From the rapid generation of high-quality visualisations to process optimisation, diffusion models are having a huge impact in AEC. Nvidia’s Sama Bali explains how this powerful generative AI technology works, how it can be applied to different workflows, and how AEC firms can get on board.
Since the introduction of generative AI, large language models (LLMs) like GPT-4 have been at the forefront, renowned for their versatility in natural language processing, machine translation, and content creation. Alongside these, image generators such as OpenAI’s DALL-E, Google’s Imagen, Midjourney and Stability AI’s Stable Diffusion, are changing the way architects, engineers, and construction professionals visualise and design projects, enabling rapid prototyping, enhanced creativity, and more efficient workflows.
At their core, diffusion models possess a distinctive capability. They can generate high-quality data from prompts by progressively adding and removing noise from a dataset.
Training diffusion models is done by adding noise to millions of images over many iterations and rewarding the model when it recreates the image in the reverse process. Once trained, the model is ready for inference whereby a user is able to generate realistic data, such as images, text, video, audio or 3D models.
Why noise? It helps diffusion models mimic random changes, understand the data, prevent overfitting, and ensure smooth transformations.
Imagine you have a sketch of a building design. You start adding random noise to it, making it look more and more like a messy scribble. This is the forward process. The reverse process is like cleaning up that messy scribble step by step until you get back to a detailed and clear architectural rendering.

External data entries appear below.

/-!
# The tensor-packet model: a REAL `IndPacketModel` over a number field (Dupuy–Hilado Def. 3.6.1/3.6.3,
# §3.7, §4 intro, §4.7, §4.9, §4.12 — every interface axiom a theorem)

Dupuy–Hilado, arXiv:2004.13228 (pre-split text), read on the page (render chunks 8, 11–16): Def. 3.6.1
"`𝔸^{⊗ r+1}_{V̲,p} = ⊕_{(v_0,…,v_r)} K_{v̲_0} ⊗ ⋯ ⊗ K_{v̲_r}` … the tensor products are taken over `ℚ_p`", "the
unique normalized log Haar measure … satisfying `log μ̄_{v⃗}(O_{v⃗}) = 0`"; §3.7 (action through the last tensor
factor, `ln|a|_p`); §4 intro (`I_{v⃗} = ⊗ (1/2p) log(O^×)`); §4.7 ((Ind1) = factor permutations, "fixes the
lattice"); §4.9 ((Ind2) = `Aut_{ℚ_p}(K_{v⃗} : I_{v⃗})`, "the measure of sets are preserved"); §4.12 (local hulls,
"the smallest possible module containing this regions", Rmk. 4.12.1).

THE MODEL. Input: for every prime `p` and every place `v ∈ V(F)_p`, a field `K_{v̲}` of the cell's norm-side
MLF class (`LocalFields F p`: a nontrivially normed field, normed `ℚ_p`-algebra, ultrametric, proper —
standing for the completion of the extension `K/F` of [IUTchI] Def. 3.1 at a chosen place `v̲ | v`; e.g. the
finite subextensions of `ℚ̄_p` of `PadicSubfields.lean`). Output: `tensorPacketModel 𝔽 : IndPacketModel F`
(through `PrimewiseLine.IndPacketModel.ofPrimesLine` — real packets at primes, the valuation line at the junk
composite indices, never read by `ln ν̄_𝕃`; at a prime `p` its `p`-part IS `realPrimePacket p (𝔽 p hp)`):

* `X_{v⃗} := K_{v̲_0} ⊗_{ℚ_p} ⋯ ⊗_{ℚ_p} K_{v̲_j}` (abc-iut-S1's `PacketAlgebra`), `O_{v⃗} := (R_I)^∼`
  (`normalizedPacket`), admissibility and `log μ̄_{v⃗}` the normalised log Haar measure through the chosen
  decomposition (`TensorPacketMeasure.lean`: `PacketAdm`, `packetLogμ` = S8's `packetLogVolume`);
* `Λ_v := K_{v̲}^×` with `LocalFields.ordv`: `ord_v(a) := −e_v·log‖a‖/log p` (the valuation normalised to `F_v`: `‖·‖` extends
  `|·|_p`, `e_v = e(v|p)`; values in `(e_v/e(K_{v̲}/ℚ_p))·ℤ`, i.e. FRACTIONAL on `K_{v̲} ⊋ F_v` as §3.9 /
  Thm. 3.10.1's `ℤ[1/d]`-coefficients require), peel action `a ↦ ι_j(a)·(−)`; **(3.7) with (3.4) is the THEOREM
  `packetLogμ_iota_smul`** (`log μ̄(ι(a)·U) = log‖a‖ + log μ̄(U)` and `log‖a‖ = −ord_v(a)·ln|κ(v)|/n_v`);
* `shell := I_{v⃗} = (2p)^{−(j+1)}·log_p(R_I^×)` (`logShell`, admissible: `TensorPacketShell.lean`);
* (Ind1) `perm σ := permAlgEquiv` (`TensorPacketTransport.lean`; `perm_one`, "fixes the lattice", `O ↦ O`,
  and the MODELLING fields `perm_adm`/`logμ_perm` of the interface now THEOREMS of Haar transport);
* (Ind2) `G₂ := indTwo = Aut_{ℚ_p}(V : log_p(R_I^×))` acting through linear automorphisms (`smul_adm`,
  **`logμ_smul` = DH's footnote, a THEOREM**, `smul_shell`);
* `hullLoc := packetHull` (abc-iut-S2's `(R_I)^∼`-span = smallest polydisc through any decomposition on bounded
  regions, `TensorPacketHull.lean`).
Consequently every theorem of `DegreeVolumeConversion`/`MultiradialRegion`/`LDHCor312*` (Dupuy–Hilado
Thm. 3.10.1, (Ind1)/(Ind2)-invariance of `ln ν̄_𝕃`, the (1.1)-bookkeeping) holds in this model with NO interface
axiom left — e.g. `lnνL_region_tensorPacketModel`.

[cite: DupuyHilado2025, Def. 3.6.1, Def. 3.6.3, §3.7, §4.7, §4.9, §4.12]
[cite: Mochizuki2012, IUTchIII Thm. 3.11 (i) (Ind1)(Ind2) p. 154] An instance ≠ an endorsement: nothing here
bears on whether [IUTchIII] Thm. 3.11 licenses (1.1). Deliberately NOT here: the `DHData` over this model
(ideles realising the pilot divisors need `q̲_v = q_v^{1/2l} ∈ K_{v̲}`, [IUTchI] Ex. 3.2 (iv); summit-side file),
(Ind3), archimedean packets.
-/

noncomputable section

open MeasureTheory Set Metric NumberField IsDedekindDomain
open scoped TensorProduct NormedField Pointwise ENNReal

namespace Literature.IUT.LogVolume

open Literature.NumberTheory.GaloisRepresentations.Ultrametric

variable (F : Type) [Field F] [NumberField F]

/-! ## The input: a `p`-adic field at every place over `p` -/

/-- **Local fields at the places over `p`**: for every `v ∈ V(F)_p` a field `K_{v̲}` of the norm-side MLF
class (nontrivially normed, normed `ℚ_p`-algebra — so `‖·‖` extends `|·|_p` —, ultrametric, proper), standing
for the completion at a place `v̲ | v` of the field `K ⊇ F` of initial theta data ([IUTchI] Def. 3.1; Dupuy–Hilado
§3.6 "`K_{v̲}`"). [cite: DupuyHilado2025, Def. 3.6.1] -/
structure LocalFields (p : ℕ) [Fact p.Prime] : Type 1 where
  /-- the field `K_{v̲}` at the place `v | p` -/
  k : placesOver F p → Type
  /-- it is a nontrivially normed field -/
  [field : ∀ v, NontriviallyNormedField (k v)]
  /-- a normed `ℚ_p`-algebra -/
  [alg : ∀ v, NormedAlgebra ℚ_[p] (k v)]
  /-- ultrametric -/
  [ultra : ∀ v, IsUltrametricDist (k v)]
  /-- proper (locally compact) -/
  [proper : ∀ v, ProperSpace (k v)]

attribute [instance] LocalFields.field LocalFields.alg LocalFields.ultra LocalFields.proper

/-- **A local field family**: local fields at the places over every prime.
[cite: DupuyHilado2025, Def. 3.6.1] -/
def LocalFieldFamily : Type 1 := ∀ (p : ℕ) (hp : p.Prime), @LocalFields F _ _ p ⟨hp⟩

variable {F}

/-! ## The valuation `ord_v` on `K_{v̲}^×`, normalised to `F_v` -/

section Ordv

variable {p : ℕ} [Fact p.Prime] (𝔽 : LocalFields F p)

/-- **`ord_v(a) := −e_v·log‖a‖/log p`** for `a ∈ K_{v̲}^×`: the valuation normalised to `F_v` (`ord_v(π_v) = 1`
for a uniformizer `π_v` of `F_v`, since `‖π_v‖ = p^{−1/e_v}`; Dupuy–Hilado §2.4.2 "`ord_L = e(L/K)·ord_K`",
rational-valued on `K_{v̲}`). [cite: DupuyHilado2025, §2.4.2, §3.4] -/
def LocalFields.ordv {v : placesOver F p} (a : (𝔽.k v)ˣ) : ℝ :=
  -(ramIdx F v.1 : ℝ) * Real.log ‖(a : 𝔽.k v)‖ / Real.log p

/-- **(3.4)**: `log‖a‖ = ln|a|_p = −ord_v(a)·ln|κ(v)|/n_v` (`ln|κ(v)| = f_v log p`, `n_v = e_v f_v`).
[cite: DupuyHilado2025, §3.4] -/
theorem LocalFields.log_norm_eq_neg_ordv {v : placesOver F p} (a : (𝔽.k v)ˣ) :
    Real.log ‖(a : 𝔽.k v)‖ = -(𝔽.ordv a) * logNorm F v.1 / localDegree F v.1 := by
  have hp : (1 : ℝ) < p := by exact_mod_cast (Fact.out : p.Prime).one_lt
  have hlogp : Real.log p ≠ 0 := (Real.log_pos hp).ne'
  have he : (ramIdx F v.1 : ℝ) ≠ 0 := by exact_mod_cast ramIdx_ne_zero F v.1
  have hf : (resDeg F v.1 : ℝ) ≠ 0 := by exact_mod_cast resDeg_ne_zero F v.1
  have hv : residueChar F v.1 = p := (mem_placesOver_iff_residueChar v.1).mp v.2
  rw [logNorm_eq, hv, localDegree, Nat.cast_mul, LocalFields.ordv]
  field_simp

/-- `ord_v(ab) = ord_v(a) + ord_v(b)`. [cite: DupuyHilado2025, §2.4.2] -/
theorem LocalFields.ordv_mul {v : placesOver F p} (a b : (𝔽.k v)ˣ) : 𝔽.ordv (a * b) = 𝔽.ordv a + 𝔽.ordv b := by
  simp only [LocalFields.ordv, Units.val_mul, norm_mul]
  rw [Real.log_mul (norm_ne_zero_iff.mpr a.ne_zero) (norm_ne_zero_iff.mpr b.ne_zero)]
  ring

/-- `ord_v(p) = e_v` (`‖p‖ = p^{−1}`). [cite: DupuyHilado2025, §2.4.2] -/
theorem LocalFields.ordv_prime {v : placesOver F p} :
    𝔽.ordv (Units.mk0 (p : 𝔽.k v) (prime_ne_zero p (𝔽.k v))) = ramIdx F v.1 := by
  have hp : (1 : ℝ) < p := by exact_mod_cast (Fact.out : p.Prime).one_lt
  have hlogp : Real.log p ≠ 0 := (Real.log_pos hp).ne'
  rw [LocalFields.ordv, Units.val_mk0, norm_prime, Real.log_inv]
  field_simp

end Ordv

/-! ## The real packet at a prime -/

section Real

variable (p : ℕ) [Fact p.Prime] (𝔽 : LocalFields F p)

/-- The peel action is the pointwise action of `ι_j(a)`: `(ι_j(a)·−)''U = ι_j(a)·U`. [cite: DupuyHilado2025, §3.7] -/
private theorem image_mul_eq_smul {j : ℕ} {e : Fin (j + 1) → placesOver F p}
    (a : (𝔽.k (e (Fin.last j)))ˣ) (U : Set (PacketAlgebra p (fun i => 𝔽.k (e i)))) :
    (fun x => iota p (fun i => 𝔽.k (e i)) (Fin.last j) (a : 𝔽.k (e (Fin.last j))) * x) '' U =
      iota p (fun i => 𝔽.k (e i)) (Fin.last j) (a : 𝔽.k (e (Fin.last j))) • U := by
  rw [← image_smul]
  rfl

The model learns how to do this cleaning process so well that it can start with random noise and end up generating a completely new, realistic building design. With this innovative approach diffusion models can produce remarkably accurate and detailed outputs, making them a powerful tool.
Diffusion models have a reputation for being difficult to control due to the way they learn, interpret, and produce visuals. However, ControlNets, a group of neural networks trained on specific tasks, can enhance the base model’s capabilities. Architects can exert precise structural and visual control over the generation process by providing references.
For example, Sketch ControlNet can transform an architectural drawing into a fully realised render.
Multiple ControlNets can be combined together for additional control. For instance, a Sketch ControlNet can be paired with an adaptor, which can incorporate a reference image to apply specific colours and styles to the design.
ControlNets are highly effective as they can process various types of information, empowering architects and designers with new ways to manage their designs and communicate ideas with clients.
Leveraging Nvidia accelerated compute capabilities further enhances the performance of diffusion models. Nvidia-optimised models, such as the SDXL Turbo and LCM-LoRA, offer state-of-the-art performance with real-time image generation capabilities. These models significantly improve inference speed and reduce latency, enabling the production of up to four images per second–drastically reducing the time required for high-resolution image generation.
Diffusion models offer several specific benefits to the AEC sector, enhancing various aspects of design, visualisation, and project management:
High-quality visualisations
Diffusion models can generate photorealistic images and videos from simple sketches, textual descriptions, or a combination. This capability is invaluable for creating detailed architectural renderings and visualisations, helping decision-makers understand and visualise proposed projects.
Daylighting and energy efficiency
Diffusion models can generate daylighting maps and analyse the impact of natural light on building designs. This helps optimise window placements and other design elements to enhance indoor daylighting and energy efficiency, ensuring that buildings are comfortable and sustainable.
Rapid prototyping
By automating the generation of design alternatives and visualisations, including materials, or object positioning, diffusion models can significantly speed up the design process. Architects and engineers can explore more design options faster, leading to more innovative and optimised solutions.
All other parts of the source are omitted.